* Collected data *
= Beginning of Section =
import Literature.NumberTheory.LFunctions.ApproxFunctionalEquation
import HarnessLib

/-!
# Sharp-ended eta vector at the zeros, I: refined per-frequency estimates for the
# Hardy–Littlewood approximate functional equation (route EtaLeadingQuarter, item
`EtaLeadingSecondMoment`, stmt-RiemannHypothesis-21791)

The tree proves Titchmarsh's Theorem 4.13 on the critical line
(`Literature/NumberTheory/LFunctions/ApproxFunctionalEquation.lean`) with the frequencies nearest
to `y = t/(2πa)` kept at distance `≥ 1/4` by moving the abscissa `a`. For the partial sums
`∑_{n ≤ X} n^{-s}` with `X` FIXED and `t` ranging over the ordinates of the zeros (the use made of
the approximate functional equation by the eta-vector second moment, BRIEF-L18-K1) the abscissa
cannot be moved, and the two frequencies `ν₀ = [y]`, `ν₁ = [y] + 1` adjacent to `y` need an
estimate valid at every distance. This file proves the per-frequency estimates with a free
boundary-layer parameter `Δ ∈ [0, a/2]`: the integral over `[a - Δ, a]` (resp. `[a, a + Δ]`) is
bounded trivially and the first-derivative test (Titchmarsh, Lemma 4.3, tree
`AFE.norm_integral_near_head_le` / `AFE.norm_integral_far_pos_le`) is applied on the rest, where
the phase derivative is at least `2π(a·dist + νΔ)/u`. With `Δ = 0` these are the estimates of the
tree's §4.13 proof; with `Δ ≍ √(a/ν)` they give the transition-zone bound `O(ν^{-1/2})`.

* `near_term_split_le` — for `1 ≤ ν ≤ y`:
  `‖∫_a^N u^{-s} e(νu) du − afeCoeff(s) ν^{s-1}‖ ≤ 4N^{-σ}/(πν) + a^{1-σ}/t + Δ(a/2)^{-σ}`
  `+ (2/π) a^{1-σ}/(a(y − ν) + νΔ)`;
* `far_pos_term_split_le` — for `ν > y`:
  `‖s (2πiν)^{-1} ∫_a^N u^{-s-1} e(νu) du‖ ≤ (‖s‖/(2πν)) (Δ a^{-σ-1} + (2/π) a^{-σ}/(a(ν − y) + νΔ))`;
The sums over the remaining frequencies and the assembled inequality are in part II,
`EtaLeadingQuarterSecondMomentAFESums.lean`.

All statements are RH-free real analysis. Nothing here bears on the truth of RH.

References: E. C. Titchmarsh, *The Theory of the Riemann Zeta-Function*, 2nd ed., §4.13,
Lemma 4.3.
-/

noncomputable section

open Complex MeasureTheory Set Filter intervalIntegral Finset
open scoped Real Topology Interval

set_option linter.dupNamespace false  -- the mandated namespace repeats `RiemannHypothesis`

namespace Summit.RiemannHypothesis.RiemannHypothesis.Theorems.EtaLeadingQuarter.SecondMomentAFE

open Literature.NumberTheory.LFunctions Literature.NumberTheory.LFunctions.AFE

/-! ## The frequency just below `y`, with a boundary layer -/

/-- **Near frequency with a boundary layer.** For `0 < σ < 1`, `t = Im s = 2πay`, `1 ≤ ν ≤ y`,
`0 ≤ Δ ≤ a/2` with `a(y − ν) + νΔ > 0`, `a ≤ N`, `t ≤ πN`:
`‖∫_a^N u^{-s} e(νu) du − afeCoeff(s) ν^{s-1}‖`
`≤ 4N^{-σ}/(πν) + a^{1-σ}/t + Δ (a/2)^{-σ} + (2/π) a^{1-σ}/(a(y − ν) + νΔ)`.
Proof: `∫_a^N = ∫_0^N − ∫_0^{a−Δ} − ∫_{a−Δ}^a`; the complete integral is `afeCoeff(s) ν^{s-1}`
up to `4N^{1-σ}/(2πνN − t)` (tree `AFE.norm_integral_cpow_mul_exp_sub_Gamma_le`), the head
`∫_0^{a−Δ}` is bounded by the tree's `AFE.norm_integral_near_head_le` (there the phase derivative
is `≥ 2π(a(y−ν) + νΔ)/u`), and `‖∫_{a−Δ}^a‖ ≤ Δ (a/2)^{-σ}`. [folklore] -/
theorem near_term_split_le {s : ℂ} (hσ0 : 0 < s.re) (hσ1 : s.re < 1) {a y Δ : ℝ} (ha : 0 < a)
    (ht : s.im = 2 * π * a * y) {ν : ℕ} (hν1 : 1 ≤ ν) (hνy : (ν : ℝ) ≤ y) (hΔ0 : 0 ≤ Δ)
    (hΔa : Δ ≤ a / 2) (hpos : 0 < a * (y - ν) + ν * Δ) {N : ℕ} (haN : a ≤ N)
    (hNt : s.im ≤ π * N) :
    ‖(∫ u in a..N, (u : ℂ) ^ (-s) * Complex.exp (((2 * π * ν * u : ℝ) : ℂ) * I))
        - afeCoeff s * (ν : ℂ) ^ (s - 1)‖
      ≤ 4 * (N : ℝ) ^ (-s.re) / π * (1 / ν) + a ^ (1 - s.re) / s.im
        + Δ * (a / 2) ^ (-s.re) + 2 / π * a ^ (1 - s.re) / (a * (y - ν) + ν * Δ) := by
  have hπ := Real.pi_pos
  have hνR : (1 : ℝ) ≤ ν := by exact_mod_cast hν1
  have hνpos : (0 : ℝ) < ν := by linarith
  have hy1 : 1 ≤ y := hνR.trans hνy
  have htpos : 0 < s.im := by rw [ht]; positivity
  have hNpos : (0 : ℝ) < N := ha.trans_le haN
  have ht_le : s.im ≤ ‖1 - s‖ := by
    have := Complex.abs_im_le_norm (1 - s)
    simp only [sub_im, one_im, zero_sub, abs_neg] at this
    rwa [abs_of_pos htpos] at this
  have h1s_pos : 0 < ‖1 - s‖ := htpos.trans_le ht_le
  set a' : ℝ := a - Δ with ha'
  have ha'pos : 0 < a' := by rw [ha']; linarith
  have ha'le : a' ≤ a := by rw [ha']; linarith
  have ha'ge : a / 2 ≤ a' := by rw [ha']; linarith
  have hden : s.im - 2 * π * ν * a' = 2 * π * (a * (y - ν) + ν * Δ) := by rw [ht, ha']; ring
  have hνa' : 2 * π * ν * a' < s.im := by
    have : 0 < s.im - 2 * π * ν * a' := by rw [hden]; positivity
    linarith
  have hlam : (0 : ℝ) < 2 * π * ν := by positivity
  have hNt' : s.im < 2 * π * ν * N := by
    calc s.im ≤ π * N := hNt
      _ < 2 * π * ν * N := by nlinarith
  -- the integrand and the splitting
  set G : ℝ → ℂ := fun u => (u : ℂ) ^ (-s) * Complex.exp (((2 * π * ν * u : ℝ) : ℂ) * I) with hG
  have hGi : ∀ c d : ℝ, IntervalIntegrable G volume c d := fun c d =>
    (intervalIntegral.intervalIntegrable_cpow' (by simp; linarith)).mul_continuousOn (by fun_prop)
  have hsplit : ∫ u in a..N, G u
      = (∫ u in (0 : ℝ)..N, G u) - (∫ u in (0 : ℝ)..a', G u) - ∫ u in a'..a, G u := by
    rw [← intervalIntegral.integral_add_adjacent_intervals (hGi 0 a') (hGi a' N),
      ← intervalIntegral.integral_add_adjacent_intervals (hGi a' a) (hGi a N)]
    ring
  -- `∫_0^N G = ν^{s-1} afeCoeff s + O(N^{1-σ}/(2πνN - t))`
  have hE2 := norm_integral_cpow_mul_exp_sub_Gamma_le hσ0 hσ1 htpos.le hlam hNpos hNt'
  have hscale : (1 / (-(2 * π * ν * I))) ^ (1 - s) * Complex.Gamma (1 - s)
      = (ν : ℂ) ^ (s - 1) * afeCoeff s := by
    have := cpow_scale_afeCoeff hνpos s
    simpa using this
  have hlamc : ((2 * π * (ν : ℝ) : ℝ) : ℂ) * I = 2 * π * (ν : ℂ) * I := by push_cast; ring
  rw [hlamc, hscale] at hE2
  -- `‖∫_0^{a'} G‖`
  have hhead := norm_integral_near_head_le hσ0 hσ1 ha'pos.le hνpos hνa'
  -- `‖∫_{a'}^a G‖ ≤ Δ (a/2)^{-σ}`
  have hlayer : ‖∫ u in a'..a, G u‖ ≤ Δ * (a / 2) ^ (-s.re) := by
    have hb : ∀ u ∈ Ι a' a, ‖G u‖ ≤ (a / 2) ^ (-s.re) := by
      intro u hu
      rw [uIoc_of_le ha'le] at hu
      have hu0 : 0 < u := ha'pos.trans hu.1
      simp only [hG]
      rw [norm_mul, Complex.norm_exp_ofReal_mul_I, mul_one,
        Complex.norm_cpow_eq_rpow_re_of_pos hu0, neg_re]
      exact Real.rpow_le_rpow_of_nonpos (by positivity) (by linarith [hu.1]) (by linarith)
    have h := intervalIntegral.norm_integral_le_of_norm_le_const hb
    rw [abs_of_nonneg (by linarith : (0 : ℝ) ≤ a - a')] at h
    calc ‖∫ u in a'..a, G u‖ ≤ (a / 2) ^ (-s.re) * (a - a') := h
      _ = Δ * (a / 2) ^ (-s.re) := by rw [ha']; ring
  -- combine
  have hGeq : (fun u : ℝ => (u : ℂ) ^ (-s) * Complex.exp ((((2 * π * ν) * u : ℝ) : ℂ) * I)) = G := by
    funext u; simp only [hG]
  rw [hGeq] at hE2 hhead
  rw [hsplit, show (ν : ℂ) ^ (s - 1) * afeCoeff s = afeCoeff s * (ν : ℂ) ^ (s - 1) by ring] at *
  have htri : ‖(∫ u in (0 : ℝ)..N, G u) - (∫ u in (0 : ℝ)..a', G u) - (∫ u in a'..a, G u)
        - afeCoeff s * (ν : ℂ) ^ (s - 1)‖
      ≤ ‖(∫ u in (0 : ℝ)..N, G u) - afeCoeff s * (ν : ℂ) ^ (s - 1)‖
        + ‖∫ u in (0 : ℝ)..a', G u‖ + ‖∫ u in a'..a, G u‖ := by
    rw [show (∫ u in (0 : ℝ)..N, G u) - (∫ u in (0 : ℝ)..a', G u) - (∫ u in a'..a, G u)
          - afeCoeff s * (ν : ℂ) ^ (s - 1)
        = ((∫ u in (0 : ℝ)..N, G u) - afeCoeff s * (ν : ℂ) ^ (s - 1)) - (∫ u in (0 : ℝ)..a', G u)
          - ∫ u in a'..a, G u by ring]
    exact (norm_sub_le _ _).trans (by gcongr; exact norm_sub_le _ _)
  refine htri.trans ?_
  -- the bounds
  have hb1 : 4 * ((N : ℝ) ^ (1 - s.re) / (2 * π * ν * N - s.im))
      ≤ 4 * (N : ℝ) ^ (-s.re) / π * (1 / ν) := by
    have hden1 : π * ν * N ≤ 2 * π * ν * N - s.im := by nlinarith
    have hdenpos : 0 < π * ν * N := by positivity
    calc 4 * ((N : ℝ) ^ (1 - s.re) / (2 * π * ν * N - s.im))
        ≤ 4 * ((N : ℝ) ^ (1 - s.re) / (π * ν * N)) := by
          gcongr
        _ = 4 * (N : ℝ) ^ (-s.re) / π * (1 / ν) := by
          rw [show (1 : ℝ) - s.re = -s.re + 1 by ring, Real.rpow_add hNpos, Real.rpow_one]
          field_simp
  have hb2 : a' ^ (1 - s.re) / ‖1 - s‖ ≤ a ^ (1 - s.re) / s.im := by
    have h1 : a' ^ (1 - s.re) ≤ a ^ (1 - s.re) :=
      Real.rpow_le_rpow ha'pos.le ha'le (by linarith)
    calc a' ^ (1 - s.re) / ‖1 - s‖ ≤ a ^ (1 - s.re) / ‖1 - s‖ := by gcongr
      _ ≤ a ^ (1 - s.re) / s.im := div_le_div_of_nonneg_left (by positivity) htpos ht_le
  have hb3 : 2 * π * ν / ‖1 - s‖ * (4 * (a' ^ (2 - s.re) / (s.im - 2 * π * ν * a')))
      ≤ 2 / π * a ^ (1 - s.re) / (a * (y - ν) + ν * Δ) := by
    rw [hden]
    have hD : 0 < a * (y - ν) + ν * Δ := hpos
    have e2 : a' ^ (2 - s.re) ≤ a ^ (2 - s.re) :=
      Real.rpow_le_rpow ha'pos.le ha'le (by linarith)
    have e3 : a ^ (2 - s.re) = a ^ (1 - s.re) * a := by
      rw [show (2 : ℝ) - s.re = (1 - s.re) + 1 by ring, Real.rpow_add ha, Real.rpow_one]
    have hapos : 0 < a ^ (1 - s.re) := Real.rpow_pos_of_pos ha _
    calc 2 * π * ν / ‖1 - s‖ * (4 * (a' ^ (2 - s.re) / (2 * π * (a * (y - ν) + ν * Δ))))
        ≤ 2 * π * ν / s.im * (4 * (a ^ (2 - s.re) / (2 * π * (a * (y - ν) + ν * Δ)))) := by
          gcongr
      _ = 4 * ν * (a ^ (1 - s.re) * a) / (s.im * (a * (y - ν) + ν * Δ)) := by
          rw [e3]; field_simp
      _ ≤ 4 * y * (a ^ (1 - s.re) * a) / (s.im * (a * (y - ν) + ν * Δ)) := by
          gcongr
      _ = 2 / π * a ^ (1 - s.re) / (a * (y - ν) + ν * Δ) := by
          rw [ht]; field_simp; norm_num
  linarith [hE2, hhead, hlayer, hb1, hb2, hb3]

/-- **Near frequency, generic form** (`Δ = 0`): for `1 ≤ ν < y`,
`‖∫_a^N u^{-s} e(νu) du − afeCoeff(s) ν^{s-1}‖ ≤ 4N^{-σ}/(πν) + a^{1-σ}/t + (2/π) a^{-σ}/(y − ν)`
(the per-frequency estimate of the tree's `AFE.norm_sum_near_sub_le`, without its hypothesis on
the fractional part of `y`). [folklore] -/
theorem near_term_le {s : ℂ} (hσ0 : 0 < s.re) (hσ1 : s.re < 1) {a y : ℝ} (ha : 0 < a)
    (ht : s.im = 2 * π * a * y) {ν : ℕ} (hν1 : 1 ≤ ν) (hνy : (ν : ℝ) < y) {N : ℕ} (haN : a ≤ N)
    (hNt : s.im ≤ π * N) :
    ‖(∫ u in a..N, (u : ℂ) ^ (-s) * Complex.exp (((2 * π * ν * u : ℝ) : ℂ) * I))
        - afeCoeff s * (ν : ℂ) ^ (s - 1)‖
      ≤ 4 * (N : ℝ) ^ (-s.re) / π * (1 / ν) + a ^ (1 - s.re) / s.im
        + 2 / π * a ^ (-s.re) / (y - ν) := by
  have hyν : 0 < y - ν := by linarith
  have hpos : 0 < a * (y - ν) + ν * 0 := by rw [mul_zero, add_zero]; positivity
  have h := near_term_split_le hσ0 hσ1 ha ht hν1 hνy.le le_rfl (by linarith) hpos haN hNt
  have e : 2 / π * a ^ (1 - s.re) / (a * (y - ν) + ν * 0) = 2 / π * a ^ (-s.re) / (y - ν) := by
    rw [mul_zero, add_zero, show (1 : ℝ) - s.re = -s.re + 1 by ring, Real.rpow_add ha,
      Real.rpow_one]
    field_simp
  rw [e, zero_mul, add_zero] at h
  exact h

/-! ## The frequency just above `y`, with a boundary layer -/

/-- **Far frequency with a boundary layer.** For `0 < σ`, `t = Im s = 2πay`, `ν > y`, `ν ≥ 1`,
`0 ≤ Δ`, `a + Δ ≤ N`, with `a(ν − y) + νΔ > 0`:
`‖s (2πiν)^{-1} ∫_a^N u^{-s-1} e(νu) du‖ ≤ (‖s‖/(2πν)) (Δ a^{-σ-1} + (2/π) a^{-σ}/(a(ν − y) + νΔ))`
(trivial bound on `[a, a+Δ]`, the tree's `AFE.norm_integral_far_pos_le` on `[a+Δ, N]`).
[folklore] -/
theorem far_pos_term_split_le {s : ℂ} (hσ : 0 < s.re) {a y Δ : ℝ} (ha : 0 < a)
    (ht : s.im = 2 * π * a * y) {ν : ℕ} (hν1 : 1 ≤ ν) (hΔ0 : 0 ≤ Δ)
    (hpos : 0 < a * (ν - y) + ν * Δ) {N : ℕ} (haN : a + Δ ≤ N) :
    ‖s * ((1 / (2 * π * I * ν))
        * ∫ u in a..N, (u : ℂ) ^ (-s - 1) * Complex.exp (((2 * π * ν * u : ℝ) : ℂ) * I))‖
      ≤ ‖s‖ / (2 * π * ν) * (Δ * a ^ (-s.re - 1) + 2 / π * a ^ (-s.re) / (a * (ν - y) + ν * Δ)) := by
  have hπ := Real.pi_pos
  have hνR : (1 : ℝ) ≤ ν := by exact_mod_cast hν1
  have hνpos : (0 : ℝ) < ν := by linarith
  set b : ℝ := a + Δ with hb
  have hab : a ≤ b := by rw [hb]; linarith
  have hbpos : 0 < b := ha.trans_le hab
  have hden : 2 * π * ν * b - s.im = 2 * π * (a * (ν - y) + ν * Δ) := by rw [ht, hb]; ring
  have hνb : s.im < 2 * π * ν * b := by
    have : 0 < 2 * π * ν * b - s.im := by rw [hden]; positivity
    linarith
  set F : ℝ → ℂ := fun u => (u : ℂ) ^ (-s - 1) * Complex.exp (((2 * π * ν * u : ℝ) : ℂ) * I)
    with hF
  have hFi : ∀ c d : ℝ, 0 < c → 0 < d → IntervalIntegrable F volume c d := by
    intro c d hc hd
    refine ContinuousOn.intervalIntegrable ?_
    intro u hu
    have hu0 : 0 < u := by
      rcases le_total c d with h | h
      · rw [uIcc_of_le h] at hu; exact hc.trans_le hu.1
      · rw [uIcc_of_ge h] at hu; exact hd.trans_le hu.1
    have h1 : ContinuousAt (fun u : ℝ => (u : ℂ) ^ (-s - 1)) u :=
      (continuousAt_ofReal_cpow_const u (-s - 1) (Or.inr hu0.ne')).comp' continuousAt_id
    exact (h1.mul (by fun_prop)).continuousWithinAt
  have hsplit : ∫ u in a..N, F u = (∫ u in a..b, F u) + ∫ u in b..N, F u :=
    (intervalIntegral.integral_add_adjacent_intervals (hFi a b ha hbpos)
      (hFi b N hbpos (hbpos.trans_le haN))).symm
  -- the layer `[a, a+Δ]`
  have hlayer : ‖∫ u in a..b, F u‖ ≤ Δ * a ^ (-s.re - 1) := by
    have hbd : ∀ u ∈ Ι a b, ‖F u‖ ≤ a ^ (-s.re - 1) := by
      intro u hu
      rw [uIoc_of_le hab] at hu
      have hu0 : 0 < u := ha.trans hu.1
      simp only [hF]
      rw [norm_mul, Complex.norm_exp_ofReal_mul_I, mul_one,
        Complex.norm_cpow_eq_rpow_re_of_pos hu0]
      simp only [sub_re, neg_re, one_re]
      exact Real.rpow_le_rpow_of_nonpos ha hu.1.le (by linarith)
    have h := intervalIntegral.norm_integral_le_of_norm_le_const hbd
    rw [abs_of_nonneg (by linarith : (0 : ℝ) ≤ b - a)] at h
    calc ‖∫ u in a..b, F u‖ ≤ a ^ (-s.re - 1) * (b - a) := h
      _ = Δ * a ^ (-s.re - 1) := by rw [hb]; ring
  -- the rest `[a+Δ, N]`
  have hrest : ‖∫ u in b..N, F u‖ ≤ 2 / π * a ^ (-s.re) / (a * (ν - y) + ν * Δ) := by
    have h := norm_integral_far_pos_le hσ hbpos (hbpos.le.trans haN |> fun h' => haN) hνpos hνb
    rw [hden] at h
    have hbσ : b ^ (-s.re) ≤ a ^ (-s.re) := Real.rpow_le_rpow_of_nonpos ha hab (by linarith)
    calc ‖∫ u in b..N, F u‖ ≤ 4 * (b ^ (-s.re) / (2 * π * (a * (ν - y) + ν * Δ))) := h
      _ ≤ 4 * (a ^ (-s.re) / (2 * π * (a * (ν - y) + ν * Δ))) := by gcongr
      _ = 2 / π * a ^ (-s.re) / (a * (ν - y) + ν * Δ) := by field_simp; ring
  rw [norm_mul, norm_mul, norm_one_div_two_pi_I_mul_nat hνpos, hsplit]
  have htri := norm_add_le (∫ u in a..b, F u) (∫ u in b..N, F u)
  have h0 : 0 ≤ ‖s‖ * (1 / (2 * π * ν)) := by positivity
  calc ‖s‖ * (1 / (2 * π * ν) * ‖(∫ u in a..b, F u) + ∫ u in b..N, F u‖)
      = ‖s‖ * (1 / (2 * π * ν)) * ‖(∫ u in a..b, F u) + ∫ u in b..N, F u‖ := by ring
    _ ≤ ‖s‖ * (1 / (2 * π * ν)) * (Δ * a ^ (-s.re - 1)
        + 2 / π * a ^ (-s.re) / (a * (ν - y) + ν * Δ)) :=
        mul_le_mul_of_nonneg_left (htri.trans (add_le_add hlayer hrest)) h0
    _ = ‖s‖ / (2 * π * ν) * (Δ * a ^ (-s.re - 1)
        + 2 / π * a ^ (-s.re) / (a * (ν - y) + ν * Δ)) := by ring

end Summit.RiemannHypothesis.RiemannHypothesis.Theorems.EtaLeadingQuarter.SecondMomentAFE

end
= End of Section =
* Aim of the exercise *
Copy the lines above exactly. Start with the line containing "have hlayer : ‖∫ u in a'..a, G", end with the line containing "have hGeq : (fun", and include both.

* Answer below *
  have hlayer : ‖∫ u in a'..a, G u‖ ≤ Δ * (a / 2) ^ (-s.re) := by
    have hb : ∀ u ∈ Ι a' a, ‖G u‖ ≤ (a / 2) ^ (-s.re) := by
      intro u hu
      rw [uIoc_of_le ha'le] at hu
      have hu0 : 0 < u := ha'pos.trans hu.1
      simp only [hG]
      rw [norm_mul, Complex.norm_exp_ofReal_mul_I, mul_one,
        Complex.norm_cpow_eq_rpow_re_of_pos hu0, neg_re]
      exact Real.rpow_le_rpow_of_nonpos (by positivity) (by linarith [hu.1]) (by linarith)
    have h := intervalIntegral.norm_integral_le_of_norm_le_const hb
    rw [abs_of_nonneg (by linarith : (0 : ℝ) ≤ a - a')] at h
    calc ‖∫ u in a'..a, G u‖ ≤ (a / 2) ^ (-s.re) * (a - a') := h
      _ = Δ * (a / 2) ^ (-s.re) := by rw [ha']; ring
  -- combine
  have hGeq : (fun u : ℝ => (u : ℂ) ^ (-s) * Complex.exp ((((2 * π * ν) * u : ℝ) : ℂ) * I)) = G := by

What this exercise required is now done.